─── Records supplied ───

import Literature.AlgebraicGeometry.Frobenioids.ArithmeticDivisorsFunctor
import Literature.IUT.LogVolume.ArithmeticDivisorsFrdBridge
import Literature.IUT.LogVolume.RArithmeticDivisorsPullback
import HarnessLib

/-!
# Frobenioids I, Ex. 6.3 / Thm. 6.4 (i)(ii): `deg^arith_L(σ^* d) = [L : M] · deg^arith_M(d)` — the arithmetic
# degree under pull-back of arithmetic divisors

Mochizuki, *The geometry of Frobenioids I*, Kyushu J. Math. **62** (2008), Ex. 6.3 p. 113 (the monoid `Φ` on
`D`: `Spec L ↦ Φ(L)`, arrows ↦ pull-backs; the arithmetic degree `deg^arith_L : Φ(L)^gp → ℝ`) and Thm. 6.4 (i)/(ii)
pp. 114–115 (`δ_A : Pic_Φ(A) ⥲ ℝ` "natural", and ONE degree `deg(Ψ^rlf)` for all Frobenius-trivial objects over the
connected base) [cite: MochizukiFrdI2008, Ex. 6.3 p.113] [cite: MochizukiFrdI2008, Thm. 6.4 (i) p.115]; the scaling
`deg(𝔞|_K) = [K:F] · deg(𝔞)` is [IUTchIV] Def. 1.9 (i) p. 22 in abc-iut-S's normalisation (tree:
`Literature.IUT.LogVolume.degF_pullback`) [cite: Mochizuki2012, IUTchIV Def. 1.9 (i) p. 22].

PROOF-ONLY (cell abc-iut; L1-lead R112 (1) row **E4 «δ at THE instance», scaling half**: "`δ ∘ picPull σ = [L:M] • δ`,
i.e. `arithDegree L (ArithDivisor.pullback σ D) = [L:M] * arithDegree M D`"; seat abc-iut-L1-d2).  Nothing is
re-derived: the fundamental identity `Σ_{w|v} e_w f_w = [L:M]` and `Σ_{w|v} [L_w:M_v] = [L:M]` live in abc-iut-S's
`RArithmeticDivisorsPullback.lean`; this file BRIDGES abc-iut-L1-t3's pull-back `ArithDivisor.pullback σ`
(`ArithmeticDivisorsFunctor.lean`: `ramIdxPlace`/`underPlace`/`InfinitePlace.comap`) to abc-iut-S's `ADivisor.pullback`
(`pullbackWeight`/`Place.below`) along the comparison `ADivisor.ofArithDivisor` (`ArithmeticDivisorsFrdBridge.lean`):
* `ArithPullback.under_algebraMap`, `ramIdx_algebraMap` — the primes below / ramification indices agree;
* `ADivisor.ofArithDivisor_pullback` — `ofArithDivisor (σ^* d) = (ofArithDivisor d)|_L` for `σ = algebraMap M L`;
* **`arithDegree_pullback`** — `deg^arith_L(σ^* d) = [L:M] · deg^arith_M(d)` (and `arithDegree_pullback_ringHom` for an
  arbitrary embedding `σ : M →+* L`, `[L:M]` taken for the module structure `σ`), with the effective form
  `arithDegree_toArithDivisor_pullback`.
-/

noncomputable section

namespace Literature.AlgebraicGeometry.Frobenioids

open NumberField IsDedekindDomain Literature.IUT.LogVolume

universe u₁ u₂

variable {M : Type u₁} [Field M] [NumberField M] {L : Type u₂} [Field L] [NumberField L]

namespace ArithPullback

omit [NumberField M] [NumberField L] in
/-- The prime below `w` along `algebraMap M L` (abc-iut-L1-t3's `under`) is abc-iut-S's `finBelow`.
[cite: MochizukiFrdI2008, Ex. 6.3 p.113] -/
theorem under_algebraMap [Algebra M L] (w : HeightOneSpectrum (𝓞 L)) :
    under (algebraMap M L) w = finBelow M L w :=
  HeightOneSpectrum.ext rfl

omit [NumberField M] [NumberField L] in
/-- The ramification index along `algebraMap M L` (abc-iut-L1-t3's `ramIdx`) is abc-iut-S's weight `m_w = e_{w|v}`.
[cite: MochizukiFrdI2008, Ex. 6.3 p.113] -/
theorem ramIdx_algebraMap [Algebra M L] (w : HeightOneSpectrum (𝓞 L)) :
    ramIdx (algebraMap M L) w = pullbackWeight M L (Sum.inr w) := by
  rw [pullbackWeight, ← under_algebraMap]
  rfl

end ArithPullback

open ArithPullback

/-- **The two pull-backs agree**: along `ADivisor.ofArithDivisor`, abc-iut-L1-t3's `σ^*` (`ArithDivisor.pullback`,
`(σ^* d)_w = e(w|v) d_v` at finite `w`, `= d_{w|_M}` at archimedean `w`) is abc-iut-S's `𝔞|_L` (`m_w · c_{v(w)}`,
`m_w = e_{w|v}` resp. `[L_w : M_v]`), for `σ = algebraMap M L`. [cite: MochizukiFrdI2008, Ex. 6.3 p.113] -/
theorem ADivisor.ofArithDivisor_pullback [Algebra M L] (d : ArithDivisor M) :
    ADivisor.ofArithDivisor L (ArithDivisor.pullback (algebraMap M L) d) =
      (ADivisor.ofArithDivisor M d).pullback M L := by
  ext (w | w)
  · -- archimedean `w`: `mult_L(w) · t_{w|_M} = [L_w : M_v] · (mult_M(v) · t_v)`
    rw [ADivisor.ofArithDivisor_apply_inl, ArithDivisor.pullback_snd, ADivisor.pullback_apply]
    show (w.mult : ℝ) * d.2 (w.comap (algebraMap M L)) =
      (pullbackWeight M L (Sum.inl w) : ℝ) * ADivisor.ofArithDivisor M d (Sum.inl (w.comap (algebraMap M L)))
    rw [ADivisor.ofArithDivisor_apply_inl, ← mul_assoc, ← Nat.cast_mul, pullbackWeight_mul_mult_comap]
  · -- finite `w`: `e(w|v) d_v` on both sides
    rw [ADivisor.ofArithDivisor_apply_inr, ArithDivisor.pullback_fst, ADivisor.pullback_apply]
    show (((ramIdxPlace (algebraMap M L) (FinitePlace.mk w) : ℤ) * d.1 (underPlace (algebraMap M L)
        (FinitePlace.mk w)) : ℤ) : ℝ) =
      (pullbackWeight M L (Sum.inr w) : ℝ) * ADivisor.ofArithDivisor M d (Sum.inr (finBelow M L w))
    rw [ADivisor.ofArithDivisor_apply_inr, ramIdxPlace, underPlace, FinitePlace.maximalIdeal_mk, ramIdx_algebraMap,
      under_algebraMap, Int.cast_mul, Int.cast_natCast]

/-- **`deg^arith_L(σ^* d) = [L : M] · deg^arith_M(d)`** for `σ = algebraMap M L` (pull-back multiplies arithmetic
degrees by the degree of the extension: `Σ_{w|v} e_{w|v} f_{w|v} = [L:M]` at finite `v`, `Σ_{w|v} [L_w:M_v] = [L:M]` at
archimedean `v` — abc-iut-S's `degF_pullback` through the bridge). [cite: MochizukiFrdI2008, Thm. 6.4 (i) p.115] -/
theorem arithDegree_pullback [Algebra M L] (d : ArithDivisor M) :
    arithDegree L (ArithDivisor.pullback (algebraMap M L) d) = Module.finrank M L * arithDegree M d := by
  rw [← degF_ofArithDivisor, ADivisor.ofArithDivisor_pullback, degF_pullback, degF_ofArithDivisor]

/-- The same for an arbitrary embedding `σ : M →+* L` of number fields, `[L : M]` being the degree for the module
structure defined by `σ`. [cite: MochizukiFrdI2008, Thm. 6.4 (i) p.115] -/
theorem arithDegree_pullback_ringHom (σ : M →+* L) (d : ArithDivisor M) :
    arithDegree L (ArithDivisor.pullback σ d) = (letI := σ.toAlgebra; Module.finrank M L) * arithDegree M d := by
  letI : Algebra M L := σ.toAlgebra
  exact arithDegree_pullback (M := M) (L := L) d

/-- **Effective form**: `deg^arith_L(σ^* D) = [L : M] · deg^arith_M(D)` for `D ∈ Φ(M)`, `σ^* : Φ(M) → Φ(L)` the
pull-back of EFFECTIVE arithmetic divisors (the transition map of the monoid `Φ` on `D`, Ex. 6.3).
[cite: MochizukiFrdI2008, Ex. 6.3 p.113] -/
theorem arithDegree_toArithDivisor_pullback_ringHom (σ : M →+* L) (D : EffArithDivisor M) :
    arithDegree L (EffArithDivisor.toArithDivisor L (EffArithDivisor.pullback σ D)) =
      (letI := σ.toAlgebra; Module.finrank M L) * arithDegree M (EffArithDivisor.toArithDivisor M D) := by
  rw [EffArithDivisor.toArithDivisor_pullback, arithDegree_pullback_ringHom]

/-- Effective form for `σ = algebraMap M L`. [cite: MochizukiFrdI2008, Ex. 6.3 p.113] -/
theorem arithDegree_toArithDivisor_pullback [Algebra M L] (D : EffArithDivisor M) :
    arithDegree L (EffArithDivisor.toArithDivisor L (EffArithDivisor.pullback (algebraMap M L) D)) =
      Module.finrank M L * arithDegree M (EffArithDivisor.toArithDivisor M D) := by
  rw [EffArithDivisor.toArithDivisor_pullback, arithDegree_pullback]

end Literature.AlgebraicGeometry.Frobenioids

end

───

Would you quote everything above from the line containing "open ArithPullback" down to the line containing "(pull-back multiplies arithmetic"? Include both of those lines and nothing else.

open ArithPullback

/-- **The two pull-backs agree**: along `ADivisor.ofArithDivisor`, abc-iut-L1-t3's `σ^*` (`ArithDivisor.pullback`,
`(σ^* d)_w = e(w|v) d_v` at finite `w`, `= d_{w|_M}` at archimedean `w`) is abc-iut-S's `𝔞|_L` (`m_w · c_{v(w)}`,
`m_w = e_{w|v}` resp. `[L_w : M_v]`), for `σ = algebraMap M L`. [cite: MochizukiFrdI2008, Ex. 6.3 p.113] -/
theorem ADivisor.ofArithDivisor_pullback [Algebra M L] (d : ArithDivisor M) :
    ADivisor.ofArithDivisor L (ArithDivisor.pullback (algebraMap M L) d) =
      (ADivisor.ofArithDivisor M d).pullback M L := by
  ext (w | w)
  · -- archimedean `w`: `mult_L(w) · t_{w|_M} = [L_w : M_v] · (mult_M(v) · t_v)`
    rw [ADivisor.ofArithDivisor_apply_inl, ArithDivisor.pullback_snd, ADivisor.pullback_apply]
    show (w.mult : ℝ) * d.2 (w.comap (algebraMap M L)) =
      (pullbackWeight M L (Sum.inl w) : ℝ) * ADivisor.ofArithDivisor M d (Sum.inl (w.comap (algebraMap M L)))
    rw [ADivisor.ofArithDivisor_apply_inl, ← mul_assoc, ← Nat.cast_mul, pullbackWeight_mul_mult_comap]
  · -- finite `w`: `e(w|v) d_v` on both sides
    rw [ADivisor.ofArithDivisor_apply_inr, ArithDivisor.pullback_fst, ADivisor.pullback_apply]
    show (((ramIdxPlace (algebraMap M L) (FinitePlace.mk w) : ℤ) * d.1 (underPlace (algebraMap M L)
        (FinitePlace.mk w)) : ℤ) : ℝ) =
      (pullbackWeight M L (Sum.inr w) : ℝ) * ADivisor.ofArithDivisor M d (Sum.inr (finBelow M L w))
    rw [ADivisor.ofArithDivisor_apply_inr, ramIdxPlace, underPlace, FinitePlace.maximalIdeal_mk, ramIdx_algebraMap,
      under_algebraMap, Int.cast_mul, Int.cast_natCast]

/-- **`deg^arith_L(σ^* d) = [L : M] · deg^arith_M(d)`** for `σ = algebraMap M L` (pull-back multiplies arithmetic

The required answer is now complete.